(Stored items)

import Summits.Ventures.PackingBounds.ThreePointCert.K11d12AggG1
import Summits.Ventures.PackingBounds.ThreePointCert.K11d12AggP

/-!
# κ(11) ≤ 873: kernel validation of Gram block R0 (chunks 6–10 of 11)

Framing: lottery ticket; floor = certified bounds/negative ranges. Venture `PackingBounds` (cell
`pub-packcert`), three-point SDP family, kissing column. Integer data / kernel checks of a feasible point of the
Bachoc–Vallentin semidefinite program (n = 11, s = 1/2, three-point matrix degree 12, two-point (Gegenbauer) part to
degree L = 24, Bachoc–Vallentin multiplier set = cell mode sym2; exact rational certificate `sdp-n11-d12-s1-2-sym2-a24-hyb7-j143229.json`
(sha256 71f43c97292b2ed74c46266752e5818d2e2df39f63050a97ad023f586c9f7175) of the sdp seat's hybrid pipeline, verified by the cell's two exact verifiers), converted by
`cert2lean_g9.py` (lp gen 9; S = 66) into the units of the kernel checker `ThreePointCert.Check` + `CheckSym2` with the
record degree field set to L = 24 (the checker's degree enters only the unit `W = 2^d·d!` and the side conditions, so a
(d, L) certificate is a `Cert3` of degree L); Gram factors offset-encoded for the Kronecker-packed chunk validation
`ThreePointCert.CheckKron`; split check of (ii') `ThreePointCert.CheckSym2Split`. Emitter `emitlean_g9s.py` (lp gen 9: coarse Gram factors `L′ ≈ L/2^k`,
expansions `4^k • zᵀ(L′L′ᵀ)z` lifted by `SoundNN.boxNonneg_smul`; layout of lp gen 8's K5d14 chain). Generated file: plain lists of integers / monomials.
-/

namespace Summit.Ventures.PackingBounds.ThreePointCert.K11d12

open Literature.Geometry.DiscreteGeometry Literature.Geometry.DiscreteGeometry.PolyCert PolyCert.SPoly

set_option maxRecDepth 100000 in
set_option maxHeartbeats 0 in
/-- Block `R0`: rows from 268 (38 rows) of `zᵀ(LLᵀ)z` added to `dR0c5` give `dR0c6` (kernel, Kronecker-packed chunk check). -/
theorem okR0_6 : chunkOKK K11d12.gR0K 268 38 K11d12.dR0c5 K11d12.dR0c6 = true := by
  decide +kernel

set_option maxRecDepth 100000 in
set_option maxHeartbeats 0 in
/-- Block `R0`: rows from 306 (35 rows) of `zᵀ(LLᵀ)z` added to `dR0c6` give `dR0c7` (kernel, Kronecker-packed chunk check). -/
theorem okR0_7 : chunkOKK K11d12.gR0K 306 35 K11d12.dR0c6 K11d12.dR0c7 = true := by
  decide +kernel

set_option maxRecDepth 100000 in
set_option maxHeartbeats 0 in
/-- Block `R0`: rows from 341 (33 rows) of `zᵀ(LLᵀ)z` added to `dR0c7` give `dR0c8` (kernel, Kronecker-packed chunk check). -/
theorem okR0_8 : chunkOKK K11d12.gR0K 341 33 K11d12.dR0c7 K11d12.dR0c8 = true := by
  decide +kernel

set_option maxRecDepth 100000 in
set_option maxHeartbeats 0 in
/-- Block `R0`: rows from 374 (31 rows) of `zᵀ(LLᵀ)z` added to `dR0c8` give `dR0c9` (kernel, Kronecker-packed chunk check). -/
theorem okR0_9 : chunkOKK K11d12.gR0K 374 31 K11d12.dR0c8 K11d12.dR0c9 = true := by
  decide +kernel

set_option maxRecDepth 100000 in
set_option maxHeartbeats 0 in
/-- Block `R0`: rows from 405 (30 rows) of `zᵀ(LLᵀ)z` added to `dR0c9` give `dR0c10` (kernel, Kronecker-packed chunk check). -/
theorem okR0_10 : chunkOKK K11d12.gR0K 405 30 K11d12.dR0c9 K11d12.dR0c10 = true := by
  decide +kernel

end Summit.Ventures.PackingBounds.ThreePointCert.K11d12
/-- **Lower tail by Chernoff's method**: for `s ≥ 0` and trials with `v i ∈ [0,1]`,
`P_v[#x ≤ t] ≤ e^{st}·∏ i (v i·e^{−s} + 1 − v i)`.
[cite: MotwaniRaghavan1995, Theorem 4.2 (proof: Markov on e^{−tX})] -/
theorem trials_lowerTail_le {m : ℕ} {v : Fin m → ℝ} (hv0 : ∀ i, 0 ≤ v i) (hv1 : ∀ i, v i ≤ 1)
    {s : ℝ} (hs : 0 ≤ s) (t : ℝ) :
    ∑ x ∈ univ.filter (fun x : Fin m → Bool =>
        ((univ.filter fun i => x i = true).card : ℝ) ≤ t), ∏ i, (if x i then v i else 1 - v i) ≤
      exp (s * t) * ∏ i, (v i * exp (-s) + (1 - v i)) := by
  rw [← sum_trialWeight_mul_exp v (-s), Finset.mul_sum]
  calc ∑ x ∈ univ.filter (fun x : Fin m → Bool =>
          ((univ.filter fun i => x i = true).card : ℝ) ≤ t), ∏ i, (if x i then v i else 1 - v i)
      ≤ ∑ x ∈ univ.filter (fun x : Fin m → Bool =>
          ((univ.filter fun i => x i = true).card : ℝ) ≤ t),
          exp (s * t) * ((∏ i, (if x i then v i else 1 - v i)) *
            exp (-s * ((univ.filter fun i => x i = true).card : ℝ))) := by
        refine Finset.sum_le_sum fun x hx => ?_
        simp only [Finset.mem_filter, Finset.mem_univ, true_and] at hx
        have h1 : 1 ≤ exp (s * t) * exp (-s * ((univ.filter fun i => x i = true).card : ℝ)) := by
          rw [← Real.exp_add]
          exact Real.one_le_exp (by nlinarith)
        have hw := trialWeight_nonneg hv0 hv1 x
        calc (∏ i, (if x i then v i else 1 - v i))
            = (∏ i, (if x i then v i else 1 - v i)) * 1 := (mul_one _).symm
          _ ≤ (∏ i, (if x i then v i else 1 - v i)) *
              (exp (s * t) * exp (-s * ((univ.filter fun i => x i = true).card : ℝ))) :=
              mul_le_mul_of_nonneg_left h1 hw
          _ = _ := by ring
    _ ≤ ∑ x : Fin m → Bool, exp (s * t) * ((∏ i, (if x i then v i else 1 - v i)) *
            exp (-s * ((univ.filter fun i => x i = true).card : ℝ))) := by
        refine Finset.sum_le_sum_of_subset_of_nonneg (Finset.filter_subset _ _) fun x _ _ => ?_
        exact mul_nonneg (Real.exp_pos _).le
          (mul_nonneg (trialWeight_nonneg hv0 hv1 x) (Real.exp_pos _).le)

...

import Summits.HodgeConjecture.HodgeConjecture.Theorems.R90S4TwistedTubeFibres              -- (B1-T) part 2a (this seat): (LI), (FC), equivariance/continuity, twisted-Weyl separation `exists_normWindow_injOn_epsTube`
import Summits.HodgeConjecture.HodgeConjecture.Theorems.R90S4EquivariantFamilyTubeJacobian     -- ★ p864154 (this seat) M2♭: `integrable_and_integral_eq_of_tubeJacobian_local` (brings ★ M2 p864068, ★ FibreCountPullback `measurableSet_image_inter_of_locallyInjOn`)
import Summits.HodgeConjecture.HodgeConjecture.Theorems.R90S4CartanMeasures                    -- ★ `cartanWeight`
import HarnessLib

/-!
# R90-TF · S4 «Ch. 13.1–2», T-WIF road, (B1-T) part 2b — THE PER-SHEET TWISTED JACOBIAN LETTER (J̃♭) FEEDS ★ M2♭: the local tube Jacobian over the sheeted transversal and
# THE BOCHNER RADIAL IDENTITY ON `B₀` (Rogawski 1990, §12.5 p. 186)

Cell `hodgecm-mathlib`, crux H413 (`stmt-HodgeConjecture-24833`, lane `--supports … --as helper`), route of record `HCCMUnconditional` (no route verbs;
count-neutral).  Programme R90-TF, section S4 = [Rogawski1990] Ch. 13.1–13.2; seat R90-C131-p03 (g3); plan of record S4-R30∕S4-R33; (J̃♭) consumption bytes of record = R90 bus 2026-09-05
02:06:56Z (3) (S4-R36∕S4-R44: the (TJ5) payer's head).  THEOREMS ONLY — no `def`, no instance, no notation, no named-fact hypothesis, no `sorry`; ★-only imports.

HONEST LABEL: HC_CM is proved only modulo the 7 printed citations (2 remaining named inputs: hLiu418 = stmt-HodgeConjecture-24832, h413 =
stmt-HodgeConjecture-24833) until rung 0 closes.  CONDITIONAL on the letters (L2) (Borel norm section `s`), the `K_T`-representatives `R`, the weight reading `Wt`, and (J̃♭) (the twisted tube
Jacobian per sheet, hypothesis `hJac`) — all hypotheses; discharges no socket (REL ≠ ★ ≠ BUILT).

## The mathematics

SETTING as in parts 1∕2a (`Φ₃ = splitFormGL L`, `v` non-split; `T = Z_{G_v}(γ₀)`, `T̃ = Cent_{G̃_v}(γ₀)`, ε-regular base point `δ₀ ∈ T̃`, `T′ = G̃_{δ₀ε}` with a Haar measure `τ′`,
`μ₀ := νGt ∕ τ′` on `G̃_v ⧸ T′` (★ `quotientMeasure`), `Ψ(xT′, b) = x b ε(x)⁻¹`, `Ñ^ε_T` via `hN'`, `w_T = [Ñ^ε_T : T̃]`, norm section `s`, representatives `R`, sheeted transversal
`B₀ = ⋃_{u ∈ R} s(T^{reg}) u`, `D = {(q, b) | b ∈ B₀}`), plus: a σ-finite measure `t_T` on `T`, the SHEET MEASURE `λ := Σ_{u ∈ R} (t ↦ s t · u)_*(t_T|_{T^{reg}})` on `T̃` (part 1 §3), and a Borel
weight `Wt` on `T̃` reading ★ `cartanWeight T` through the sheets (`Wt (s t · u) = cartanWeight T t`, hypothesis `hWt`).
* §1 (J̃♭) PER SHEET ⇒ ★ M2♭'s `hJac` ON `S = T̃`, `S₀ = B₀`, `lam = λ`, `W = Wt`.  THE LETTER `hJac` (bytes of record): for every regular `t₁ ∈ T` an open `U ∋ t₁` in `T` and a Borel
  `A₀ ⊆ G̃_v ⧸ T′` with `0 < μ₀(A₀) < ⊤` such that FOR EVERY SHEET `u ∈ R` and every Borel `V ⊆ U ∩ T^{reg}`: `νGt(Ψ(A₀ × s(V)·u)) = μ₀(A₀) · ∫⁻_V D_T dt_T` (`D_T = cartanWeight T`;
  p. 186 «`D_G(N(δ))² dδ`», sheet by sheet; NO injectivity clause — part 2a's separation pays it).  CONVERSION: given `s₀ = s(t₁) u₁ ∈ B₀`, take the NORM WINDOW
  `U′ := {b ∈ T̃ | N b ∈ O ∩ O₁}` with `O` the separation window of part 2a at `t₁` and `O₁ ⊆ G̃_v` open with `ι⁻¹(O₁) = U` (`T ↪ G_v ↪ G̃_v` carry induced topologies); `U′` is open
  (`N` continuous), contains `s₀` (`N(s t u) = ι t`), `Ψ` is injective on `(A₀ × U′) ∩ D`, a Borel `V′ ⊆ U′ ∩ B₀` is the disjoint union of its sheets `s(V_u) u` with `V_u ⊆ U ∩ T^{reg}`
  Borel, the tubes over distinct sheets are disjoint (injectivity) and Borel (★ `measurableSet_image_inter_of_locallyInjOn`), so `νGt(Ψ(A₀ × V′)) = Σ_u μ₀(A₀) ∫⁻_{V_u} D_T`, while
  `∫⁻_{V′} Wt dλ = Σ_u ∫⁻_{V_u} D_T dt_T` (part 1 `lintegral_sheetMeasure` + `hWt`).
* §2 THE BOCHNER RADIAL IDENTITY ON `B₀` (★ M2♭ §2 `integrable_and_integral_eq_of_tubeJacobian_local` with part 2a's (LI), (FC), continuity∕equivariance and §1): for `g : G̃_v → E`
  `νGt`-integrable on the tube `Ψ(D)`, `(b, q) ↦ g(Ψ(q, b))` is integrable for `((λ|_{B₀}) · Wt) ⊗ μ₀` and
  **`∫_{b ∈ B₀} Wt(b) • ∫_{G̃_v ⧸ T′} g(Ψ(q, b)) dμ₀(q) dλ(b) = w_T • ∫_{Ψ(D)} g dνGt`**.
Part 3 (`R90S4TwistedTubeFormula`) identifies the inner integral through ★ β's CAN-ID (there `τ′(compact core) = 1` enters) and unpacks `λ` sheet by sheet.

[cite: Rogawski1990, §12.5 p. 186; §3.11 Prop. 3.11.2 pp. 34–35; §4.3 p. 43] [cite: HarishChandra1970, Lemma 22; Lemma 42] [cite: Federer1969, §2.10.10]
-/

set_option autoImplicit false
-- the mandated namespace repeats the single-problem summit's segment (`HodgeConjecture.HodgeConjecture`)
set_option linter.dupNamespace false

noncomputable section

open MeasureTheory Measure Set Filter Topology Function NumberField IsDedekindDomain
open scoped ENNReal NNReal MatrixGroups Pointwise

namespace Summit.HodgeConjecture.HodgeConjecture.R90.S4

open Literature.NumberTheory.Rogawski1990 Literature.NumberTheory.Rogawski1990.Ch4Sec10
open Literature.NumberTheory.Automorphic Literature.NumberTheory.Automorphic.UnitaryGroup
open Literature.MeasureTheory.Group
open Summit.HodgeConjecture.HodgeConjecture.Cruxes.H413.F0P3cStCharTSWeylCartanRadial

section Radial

--

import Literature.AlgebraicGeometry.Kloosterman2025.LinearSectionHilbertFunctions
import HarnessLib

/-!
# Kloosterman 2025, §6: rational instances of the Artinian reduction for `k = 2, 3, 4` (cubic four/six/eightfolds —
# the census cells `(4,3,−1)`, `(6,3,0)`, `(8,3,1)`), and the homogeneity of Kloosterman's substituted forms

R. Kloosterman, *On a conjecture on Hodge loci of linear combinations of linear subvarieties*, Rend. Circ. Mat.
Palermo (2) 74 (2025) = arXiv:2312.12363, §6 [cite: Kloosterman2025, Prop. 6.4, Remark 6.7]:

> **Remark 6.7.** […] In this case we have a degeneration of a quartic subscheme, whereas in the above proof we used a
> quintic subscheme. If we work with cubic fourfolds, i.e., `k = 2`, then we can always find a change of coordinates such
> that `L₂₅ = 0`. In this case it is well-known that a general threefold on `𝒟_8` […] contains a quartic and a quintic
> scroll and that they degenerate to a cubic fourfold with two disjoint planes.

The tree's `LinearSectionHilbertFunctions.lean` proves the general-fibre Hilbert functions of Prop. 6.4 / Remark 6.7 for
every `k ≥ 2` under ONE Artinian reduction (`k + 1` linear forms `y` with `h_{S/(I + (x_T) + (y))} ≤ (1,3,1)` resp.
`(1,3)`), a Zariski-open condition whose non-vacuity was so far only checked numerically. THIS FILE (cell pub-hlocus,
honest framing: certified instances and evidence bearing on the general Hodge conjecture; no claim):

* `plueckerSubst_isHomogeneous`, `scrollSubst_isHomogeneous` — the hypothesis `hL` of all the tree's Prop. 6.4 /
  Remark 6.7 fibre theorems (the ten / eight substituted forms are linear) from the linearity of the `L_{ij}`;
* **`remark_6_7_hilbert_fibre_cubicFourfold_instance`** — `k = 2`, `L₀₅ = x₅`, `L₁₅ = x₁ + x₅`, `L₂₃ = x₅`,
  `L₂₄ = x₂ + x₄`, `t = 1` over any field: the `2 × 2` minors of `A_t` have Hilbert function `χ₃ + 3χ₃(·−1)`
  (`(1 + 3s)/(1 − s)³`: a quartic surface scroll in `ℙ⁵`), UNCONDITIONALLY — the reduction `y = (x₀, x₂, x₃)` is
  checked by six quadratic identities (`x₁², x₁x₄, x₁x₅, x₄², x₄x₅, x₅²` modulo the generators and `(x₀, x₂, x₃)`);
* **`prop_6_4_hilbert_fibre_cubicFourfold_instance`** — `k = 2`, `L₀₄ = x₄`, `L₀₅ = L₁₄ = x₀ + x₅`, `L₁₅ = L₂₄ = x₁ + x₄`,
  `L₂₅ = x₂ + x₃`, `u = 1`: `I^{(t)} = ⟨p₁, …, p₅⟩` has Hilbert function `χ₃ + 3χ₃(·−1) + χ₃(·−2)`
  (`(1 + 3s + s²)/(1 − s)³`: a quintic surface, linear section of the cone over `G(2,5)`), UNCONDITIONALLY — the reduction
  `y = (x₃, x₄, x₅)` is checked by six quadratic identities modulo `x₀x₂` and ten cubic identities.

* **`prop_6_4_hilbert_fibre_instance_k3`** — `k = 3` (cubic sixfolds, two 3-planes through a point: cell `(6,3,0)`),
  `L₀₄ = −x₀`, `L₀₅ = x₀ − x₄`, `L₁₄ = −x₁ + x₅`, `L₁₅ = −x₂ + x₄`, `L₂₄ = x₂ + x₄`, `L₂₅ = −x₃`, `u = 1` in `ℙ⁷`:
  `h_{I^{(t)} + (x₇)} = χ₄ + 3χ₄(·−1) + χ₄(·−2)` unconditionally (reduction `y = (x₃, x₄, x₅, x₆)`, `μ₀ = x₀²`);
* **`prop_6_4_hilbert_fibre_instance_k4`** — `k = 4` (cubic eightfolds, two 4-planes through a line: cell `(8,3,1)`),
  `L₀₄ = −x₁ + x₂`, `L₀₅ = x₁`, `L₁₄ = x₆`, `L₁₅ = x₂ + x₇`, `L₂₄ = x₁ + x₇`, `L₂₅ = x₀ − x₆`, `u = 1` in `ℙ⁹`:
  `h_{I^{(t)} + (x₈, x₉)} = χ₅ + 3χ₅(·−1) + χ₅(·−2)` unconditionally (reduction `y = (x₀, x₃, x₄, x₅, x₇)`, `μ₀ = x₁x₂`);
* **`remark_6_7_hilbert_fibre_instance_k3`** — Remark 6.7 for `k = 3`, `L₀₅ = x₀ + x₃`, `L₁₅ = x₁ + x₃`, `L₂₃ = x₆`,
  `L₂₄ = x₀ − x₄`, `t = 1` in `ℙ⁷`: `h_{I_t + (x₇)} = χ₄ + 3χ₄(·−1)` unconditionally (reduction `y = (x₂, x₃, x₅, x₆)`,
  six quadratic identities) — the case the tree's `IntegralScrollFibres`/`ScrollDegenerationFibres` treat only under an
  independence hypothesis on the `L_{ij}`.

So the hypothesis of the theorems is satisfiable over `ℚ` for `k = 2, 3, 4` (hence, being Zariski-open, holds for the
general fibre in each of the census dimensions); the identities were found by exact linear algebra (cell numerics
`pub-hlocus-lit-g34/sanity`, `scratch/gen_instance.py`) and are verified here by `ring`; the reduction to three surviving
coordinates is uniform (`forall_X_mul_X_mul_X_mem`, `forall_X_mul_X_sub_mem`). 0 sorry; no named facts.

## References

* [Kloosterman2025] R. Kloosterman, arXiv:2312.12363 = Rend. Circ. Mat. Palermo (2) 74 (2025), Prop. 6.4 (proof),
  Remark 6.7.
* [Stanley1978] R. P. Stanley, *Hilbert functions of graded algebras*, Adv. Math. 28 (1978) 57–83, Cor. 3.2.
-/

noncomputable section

Task prompt
Of the entries listed above, reproduce only the lines starting at the line containing "the separation window" and ending at the line containing "sheet by sheet.". Include both, exactly as they stand.

Task response
  `U′ := {b ∈ T̃ | N b ∈ O ∩ O₁}` with `O` the separation window of part 2a at `t₁` and `O₁ ⊆ G̃_v` open with `ι⁻¹(O₁) = U` (`T ↪ G_v ↪ G̃_v` carry induced topologies); `U′` is open
  (`N` continuous), contains `s₀` (`N(s t u) = ι t`), `Ψ` is injective on `(A₀ × U′) ∩ D`, a Borel `V′ ⊆ U′ ∩ B₀` is the disjoint union of its sheets `s(V_u) u` with `V_u ⊆ U ∩ T^{reg}`
  Borel, the tubes over distinct sheets are disjoint (injectivity) and Borel (★ `measurableSet_image_inter_of_locallyInjOn`), so `νGt(Ψ(A₀ × V′)) = Σ_u μ₀(A₀) ∫⁻_{V_u} D_T`, while
  `∫⁻_{V′} Wt dλ = Σ_u ∫⁻_{V_u} D_T dt_T` (part 1 `lintegral_sheetMeasure` + `hWt`).
* §2 THE BOCHNER RADIAL IDENTITY ON `B₀` (★ M2♭ §2 `integrable_and_integral_eq_of_tubeJacobian_local` with part 2a's (LI), (FC), continuity∕equivariance and §1): for `g : G̃_v → E`
  `νGt`-integrable on the tube `Ψ(D)`, `(b, q) ↦ g(Ψ(q, b))` is integrable for `((λ|_{B₀}) · Wt) ⊗ μ₀` and
  **`∫_{b ∈ B₀} Wt(b) • ∫_{G̃_v ⧸ T′} g(Ψ(q, b)) dμ₀(q) dλ(b) = w_T • ∫_{Ψ(D)} g dνGt`**.
Part 3 (`R90S4TwistedTubeFormula`) identifies the inner integral through ★ β's CAN-ID (there `τ′(compact core) = 1` enters) and unpacks `λ` sheet by sheet.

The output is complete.